You've been fortunate to never experience that kind of direct racism - but
people rarely say it directly like that. It's more in who is chosen to be
hired, and what kinds of "culture" and "fit" criteria are applied to
candidates.

> I can't stand the notion that a group consisting of white men is
> automatically not diverse.

Like the consultant in the parent's post pointed out, there are lots of
different kinds of diversity, and race is one of them. It's not wrong to say
"this group of all white men is not diverse in terms of racial or gender
identity" \- and it sounds like that's what was being said?

> Also for some reason the "importance" of diversity seems to only go one way.

It only goes one way because white men are already represented proportionately
or disproportinately. If the goal is representation of different groups and
people's voices, hiring more white men won't do it. Unless your company is
majority-POC?

------
kevinventullo
The author points to three reasons they can’t hire civilians: bureaucratic
hiring process, preference for those with security clearance, and no dedicated
recruiting pipeline. They also mention the issue of salaries.

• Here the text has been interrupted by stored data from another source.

import Summits.CriticalPhenomena.PercolationContinuityZ3.Theorems.Transplant.D10SKc10_4501P1
import HarnessLib

/-!
# Diamond film `D_10` — KERNEL CERTIFICATE for the class `10_4501` of `ShapedLinkageX 4 (DiamondFilm.sqShadow (k := 10))`, THE CLASS (mask + coverage from the 1 parts) (template `fullmcp`, |W| = 132, 1332 terminal pairs, 3909 plans)

builds on p205010 (kernel theorem, internal audit signed; external expert review pending) — NOT used in this file.  Lane `prim-bschramm`, seat `prim-bschramm-p2` (gen 43; class C1b;
memo `HOME/bschramm/P2-LATTICES.md` §152); helper file (`--supports stmt-CriticalPhenomena-4575 --as helper`).  Generated by `cert/emit_dk.py` from the plans of `cert/gen_dk.py`
(canonical BFS routings with avoid hints, exact mirror `cert/kern_dk.py` of «DkSKDefs»); re-checked here by the kernel (`DCtx.checkEs`); `caseOK_k10_10_4501` feeds «D10SKFinal».
[cite: DuminilCopinSidoraviciusTassion2016, §2.3 (proof of Fact 2: the three disjoint paths in B_R(z))]
-/

namespace Summit.CriticalPhenomena.PercolationContinuityZ3.Theorems.Transplant

namespace DiamondFilm.DK

/-- The cleared mask of the class `10_4501` of `D_10` is admissible (inside the cleared block, containing the forced core). [folklore] -/
theorem wOK_k10_10_4501 : DCtx.wOK (⟨10, 1, 0, 4, 5, 0, 1, 9039530054080225652067482591413914724666918467181370050267271277702438721874748054967774691843775980851590489737632399360⟩ : DCtx) = true := by
  decide +kernel

/-- **THE CLASS `10_4501` OF `D_10` IS COVERED**: every needed bit of every certified terminal pair has a swap-pair plan. [cite: DuminilCopinSidoraviciusTassion2016, §2.3 (proof of Fact 2)] -/
theorem caseOK_k10_10_4501 : CaseOK (⟨10, 1, 0, 4, 5, 0, 1, 9039530054080225652067482591413914724666918467181370050267271277702438721874748054967774691843775980851590489737632399360⟩ : DCtx) :=
  caseOK_of_chunks _ [[14, 15, 16, 17, 37, 61], [85, 110, 111, 112, 113, 158], [159, 160, 161, 169, 181, 193], [205, 217, 229, 241, 254, 255], [256, 257, 303, 305, 313, 325], [337, 349, 361, 373, 385, 399], [401]]
    (List.forall_mem_cons.2 ⟨checkEs_sound _ _ _ chunk_k10_10_4501_0, List.forall_mem_cons.2 ⟨checkEs_sound _ _ _ chunk_k10_10_4501_1, List.forall_mem_cons.2 ⟨checkEs_sound _ _ _ chunk_k10_10_4501_2, List.forall_mem_cons.2 ⟨checkEs_sound _ _ _ chunk_k10_10_4501_3, List.forall_mem_cons.2 ⟨checkEs_sound _ _ _ chunk_k10_10_4501_4, List.forall_mem_cons.2 ⟨checkEs_sound _ _ _ chunk_k10_10_4501_5, List.forall_mem_cons.2 ⟨checkEs_sound _ _ _ chunk_k10_10_4501_6, List.forall_mem_nil _⟩⟩⟩⟩⟩⟩⟩)
    (by decide +kernel)

end DiamondFilm.DK

end Summit.CriticalPhenomena.PercolationContinuityZ3.Theorems.Transplant
import Mathlib
import Summits.KontsevichZagierPeriods.KontsevichZagierPeriods.Theorems.SoloInformedLiftMoves
import Summits.KontsevichZagierPeriods.KontsevichZagierPeriods.Theorems.SoloInformedIsogenyChain
import Literature.NumberTheory.Transcendental.KZDirichletPeeling
import Literature.NumberTheory.Transcendental.KZMellinFibres
import HarnessLib
import HarnessLib.Audit

/-!
# SoloInformed — the torsion chain `⟦β(⅓,⅙)⟧ = 2⟦β(⅓,½)⟧`, I: the master representation

The period `∫_{−1}^{∞} dX/√(X³ + 1)` of the CM elliptic curve `E : y² = X³ + 1`, written in the
compact coordinate `w = 1/(X + 2) ∈ (0,1)`:  `X³ + 1 = Q(w)/w³` with
`Q(w) = (1 − 2w)³ + w³ = (1 − w)(7w² − 5w + 1) > 0`, and `dX/y = w^{−1/2} Q(w)^{−1/2} dw`.
This file builds the **master representation** `M_κ = [(0,1), κ · w^{−1/2} Q(w)^{−1/2}]`
(`soloInformedTorsionRep κ`; semialgebraic as an Euler–Mellin monomial, absolutely convergent by
comparison with Euler's `B(½,½)` integrand since `Q(w) ≥ (3/28)(1 − w)`), and the generic
one-variable substitution toolkit used by the chain (injectivity by Rolle, image by intermediate
values: `soloInformed_Ioo_substitution`).

The chain itself (`SoloInformedTorsionChain`): `β(⅓,⅙) = M₃|_{(0,½)}` and `β(⅓,½) = M₃|_{(½,1)}`
by the rational substitutions `t = (1 − 2w)³/Q(w)` and `t = ((2w − 1)/w)³`
(`SoloInformedTorsionBetaLifts`), and the multiplication-by-`3` endomorphism `σ` of `E`, a
`3 : 1` rational self-map of `(0,1)` with `σ*(dX/y) = 3·dX/y` (`SoloInformedTriplingMap`,
`SoloInformedTriplingMove`), identifies each of the three monotonicity pieces of `M₃` with `M₁`;
whence `⟦β(⅓,⅙)⟧ = 2⟦M₁⟧ = 2⟦β(⅓,½)⟧` — a torsion-type relation (`Γ`-value identity
`B(⅓,⅙) = 2B(⅓,½)`) obtained inside Kontsevich–Zagier's calculus WITHOUT the cancellation rule.
Residency `solo-KontsevichZagierPeriods-informed` (s23); paper §6octies (vii).

References: M. Kontsevich, D. Zagier, *Periods* (2001), §1.2 (rules 1–3); J. H. Silverman,
*The Arithmetic of Elliptic Curves*, III.2–III.4 (multiplication-by-`m`, invariant differential
`[m]^*ω = mω`); Andrews–Askey–Roy (1999), Thm. 1.1.4 (Beta integral).
-/

noncomputable section

open MeasureTheory Set Filter
namespace Summit.KontsevichZagierPeriods.KontsevichZagierPeriods.Theorems

open Literature.NumberTheory.Transcendental Literature.NumberTheory.Transcendental.KZ
open Literature.ModelTheory.ExponentialFields

/-! ### The cubic `Q(w) = (1 − 2w)³ + w³` -/

/-- `Q(w) = (1 − 2w)³ + w³ = 1 − 6w + 12w² − 7w³`; in the coordinate `w = 1/(X + 2)` on the
curve `y² = X³ + 1` one has `X³ + 1 = Q(w)/w³`. [this work] -/
def soloInformedTorsionQ (w : ℝ) : ℝ := (1 - 2 * w) ^ 3 + w ^ 3

/-- `Q(w) = (1 − w)(7w² − 5w + 1)`. [this work] -/
theorem soloInformed_torsionQ_eq (w : ℝ) :
    soloInformedTorsionQ w = (1 - w) * (7 * w ^ 2 - 5 * w + 1) := by
  unfold soloInformedTorsionQ
  ring

/-- `7w² − 5w + 1 = 7(w − 5/14)² + 3/28 > 0`. [this work] -/
theorem soloInformed_torsionQuad_pos (w : ℝ) : 0 < 7 * w ^ 2 - 5 * w + 1 := by
  nlinarith [sq_nonneg (w - 5 / 14)]

/-- `Q > 0` on `(−∞, 1)`. [this work] -/
theorem soloInformed_torsionQ_pos {w : ℝ} (hw : w < 1) : 0 < soloInformedTorsionQ w := by
  rw [soloInformed_torsionQ_eq]
  exact mul_pos (sub_pos.2 hw) (soloInformed_torsionQuad_pos w)

/-- `Q(w) ≥ (3/28)(1 − w)` for `w ≤ 1` (the lower bound that makes `Q^{−1/2}` integrable).
[this work] -/
theorem soloInformed_torsionQ_ge {w : ℝ} (hw : w ≤ 1) :
    3 / 28 * (1 - w) ≤ soloInformedTorsionQ w := by
  rw [soloInformed_torsionQ_eq]
  have h1 : 0 ≤ 1 - w := sub_nonneg.2 hw
  have h2 : 3 / 28 ≤ 7 * w ^ 2 - 5 * w + 1 := by nlinarith [sq_nonneg (w - 5 / 14)]
  nlinarith [mul_le_mul_of_nonneg_left h2 h1]

/-! ### The master representation `[(0,1), κ · w^{−1/2} Q(w)^{−1/2}]` -/

/-- The integrand `κ · w^{−1/2} · Q(w)^{−1/2}` on `ℝ¹` (for `κ = 1` this is `dX/y` on
`y² = X³ + 1`, `X > −1`, in the coordinate `w = 1/(X + 2)`). [this work] -/
def soloInformedTorsionFun (κ : ℚ) (x : Fin 1 → ℝ) : ℝ :=
  (κ : ℝ) * ((x 0) ^ (-1 / 2 : ℝ) * (soloInformedTorsionQ (x 0)) ^ (-1 / 2 : ℝ))

/-- The integrand is `ℚ`-semialgebraic on `(0,1)` (an Euler–Mellin monomial in `w` and `Q(w)`).
[Kontsevich–Zagier 2001, §1.1] -/
theorem soloInformed_isSemialgebraicFunOn_torsionFun (κ : ℚ) :
    IsSemialgebraicFunOn ℚ {x : Fin 1 → ℝ | x 0 ∈ Ioo (0:ℝ) 1} (soloInformedTorsionFun κ) := by
  refine (isSemialgebraicFunOn_mellinIntegrand BallPeeling.isSemialgebraic_posIoo
    ![MvPolynomial.X 0, (1 - MvPolynomial.C 2 * MvPolynomial.X 0) ^ 3 + MvPolynomial.X 0 ^ 3]
    ![-1 / 2, -1 / 2] κ (fun x hx k => ?_)).congr fun x _ => ?_
  · have hx' : 0 < x 0 ∧ x 0 < 1 := hx
    fin_cases k
    · simpa using hx'.1
    · have h := soloInformed_torsionQ_pos hx'.2
      unfold soloInformedTorsionQ at h
      simpa using h
  · simp [mellinIntegrand_apply, Fin.prod_univ_two, soloInformedTorsionFun, soloInformedTorsionQ]

/-- Continuity of the integrand on `(0,1)`. [this work] -/
theorem soloInformed_continuousOn_torsionFun (κ : ℚ) :
    ContinuousOn (soloInformedTorsionFun κ) {x : Fin 1 → ℝ | x 0 ∈ Ioo (0:ℝ) 1} := by
  intro x hx
  have hx' : 0 < x 0 ∧ x 0 < 1 := hx
  refine ContinuousAt.continuousWithinAt ?_
  have h0 : ContinuousAt (fun y : Fin 1 → ℝ => y 0) x := (continuous_apply 0).continuousAt
  have hQ : ContinuousAt (fun y : Fin 1 → ℝ => soloInformedTorsionQ (y 0)) x :=
    ((by unfold soloInformedTorsionQ; fun_prop) :
      Continuous fun y : Fin 1 → ℝ => soloInformedTorsionQ (y 0)).continuousAt
  exact continuousAt_const.mul ((h0.rpow_const (Or.inl hx'.1.ne')).mul
    (hQ.rpow_const (Or.inl (soloInformed_torsionQ_pos hx'.2).ne')))

/-- Absolute convergence: `|κ| w^{−1/2} Q(w)^{−1/2} ≤ |κ| (3/28)^{−1/2} · w^{−1/2}(1 − w)^{−1/2}`,
a multiple of Euler's `B(½,½)` integrand. [Andrews–Askey–Roy 1999, Thm. 1.1.4] -/
theorem soloInformed_integrableOn_torsionFun (κ : ℚ) :
    IntegrableOn (soloInformedTorsionFun κ) {x : Fin 1 → ℝ | x 0 ∈ Ioo (0:ℝ) 1} := by
  obtain ⟨B, hBd, hBi⟩ := exists_betaRep' (1 / 2) (1 / 2) (by norm_num) (by norm_num)
  have hBint := B.integrableOn
  rw [hBd, hBi] at hBint
  have hmeas : MeasurableSet {x : Fin 1 → ℝ | x 0 ∈ Ioo (0:ℝ) 1} :=
    measurableSet_Ioo.preimage (measurable_pi_apply 0)
  have he : (((1 / 2 : ℚ) : ℝ) - 1) = (-1 / 2 : ℝ) := by norm_num
  refine Integrable.mono' (hBint.const_mul (|(κ : ℝ)| * (3 / 28 : ℝ) ^ (-1 / 2 : ℝ)))
    ((soloInformed_continuousOn_torsionFun κ).aestronglyMeasurable hmeas) ?_
  refine (ae_restrict_iff' hmeas).mpr (ae_of_all _ fun x hx => ?_)
  have hx' : 0 < x 0 ∧ x 0 < 1 := hx
  have ht : 0 < x 0 := hx'.1
  have h1t : 0 < 1 - x 0 := sub_pos.2 hx'.2
  have hQ : 0 < soloInformedTorsionQ (x 0) := soloInformed_torsionQ_pos hx'.2
  have hQpow : soloInformedTorsionQ (x 0) ^ (-1 / 2 : ℝ) ≤
      (3 / 28 : ℝ) ^ (-1 / 2 : ℝ) * (1 - x 0) ^ (-1 / 2 : ℝ) := by
    rw [← Real.mul_rpow (by norm_num) h1t.le]
    exact Real.rpow_le_rpow_of_nonpos (by positivity) (soloInformed_torsionQ_ge hx'.2.le)
      (by norm_num)
  rw [Real.norm_eq_abs, he]
  unfold soloInformedTorsionFun
  rw [abs_mul, abs_of_pos (mul_pos (Real.rpow_pos_of_pos ht _) (Real.rpow_pos_of_pos hQ _))]
  calc |(κ : ℝ)| * ((x 0) ^ (-1 / 2 : ℝ) * soloInformedTorsionQ (x 0) ^ (-1 / 2 : ℝ))
      ≤ |(κ : ℝ)| * ((x 0) ^ (-1 / 2 : ℝ) * ((3 / 28 : ℝ) ^ (-1 / 2 : ℝ) *
          (1 - x 0) ^ (-1 / 2 : ℝ))) := by gcongr
    _ = |(κ : ℝ)| * (3 / 28 : ℝ) ^ (-1 / 2 : ℝ) * ((x 0) ^ (-1 / 2 : ℝ) *
          (1 - x 0) ^ (-1 / 2 : ℝ)) := by ring

/-- **The master representation** `M_κ = [(0,1), κ · w^{−1/2} Q(w)^{−1/2}]` (`κ = 1`: the period
`∫_{−1}^{∞} dX/√(X³+1)` of the CM curve `y² = X³ + 1` in the coordinate `w = 1/(X + 2)`).
[this work] -/
def soloInformedTorsionRep (κ : ℚ) : IntegralRep 1 where
  domain := {x | x 0 ∈ Ioo (0:ℝ) 1}
  integrand := soloInformedTorsionFun κ
  isSemialgebraic_domain := BallPeeling.isSemialgebraic_posIoo
  isSemialgebraicFunOn_integrand := soloInformed_isSemialgebraicFunOn_torsionFun κ
  integrableOn := soloInformed_integrableOn_torsionFun κ

/-! ### Generic interval substitutions: injectivity by Rolle, image by intermediate values -/

/-- **Interval substitution data.** A function continuous on `[a,b]` with a nowhere-vanishing
derivative on `(a,b)`, mapping `(a,b)` into `(c,d)` with `{g a, g b} = {c, d}`, is injective on
`(a,b)` (Rolle) and maps `(a,b)` ONTO `(c,d)` (intermediate values). [folklore] -/
theorem soloInformed_Ioo_substitution {g g' : ℝ → ℝ} {a b c d : ℝ} (hab : a ≤ b)
    (hcont : ContinuousOn g (Icc a b)) (hder : ∀ t ∈ Ioo a b, HasDerivAt g (g' t) t)
    (hne : ∀ t ∈ Ioo a b, g' t ≠ 0) (hmaps : MapsTo g (Ioo a b) (Ioo c d))
    (hends : (g a = c ∧ g b = d) ∨ (g a = d ∧ g b = c)) :
    InjOn g (Ioo a b) ∧ g '' Ioo a b = Ioo c d := by
  refine ⟨fun x hx y hy hxy => ?_, Subset.antisymm hmaps.image_subset ?_⟩
  · by_contra h
    rcases lt_or_gt_of_ne h with hlt | hlt
    · obtain ⟨e, he, he0⟩ := exists_hasDerivAt_eq_zero hlt
        (hcont.mono (Icc_subset_Icc hx.1.le hy.2.le)) hxy
        (fun t ht => hder t ⟨lt_trans hx.1 ht.1, lt_trans ht.2 hy.2⟩)
      exact hne e ⟨lt_trans hx.1 he.1, lt_trans he.2 hy.2⟩ he0
    · obtain ⟨e, he, he0⟩ := exists_hasDerivAt_eq_zero hlt
        (hcont.mono (Icc_subset_Icc hy.1.le hx.2.le)) hxy.symm
        (fun t ht => hder t ⟨lt_trans hy.1 ht.1, lt_trans ht.2 hx.2⟩)
      exact hne e ⟨lt_trans hy.1 he.1, lt_trans he.2 hx.2⟩ he0
  · rcases hends with ⟨ha, hb⟩ | ⟨ha, hb⟩
    · have h := intermediate_value_Ioo hab hcont
      rwa [ha, hb] at h
    · have h := intermediate_value_Ioo' hab hcont
      rwa [ha, hb] at h

end Summit.KontsevichZagierPeriods.KontsevichZagierPeriods.Theorems

end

To me, this does not even scratch the surface. I’m a manager and I regularly
wear a t-shirt to work. At no point has anyone called me or have I called
anyone “sir”. In fact, everyone just refers to everyone else by their first
name, including interns addressing the CEO. Levels are hidden, and good ideas
can come from anywhere. There’s no way the Pentagon is making that kind of
cultural shift in my lifetime.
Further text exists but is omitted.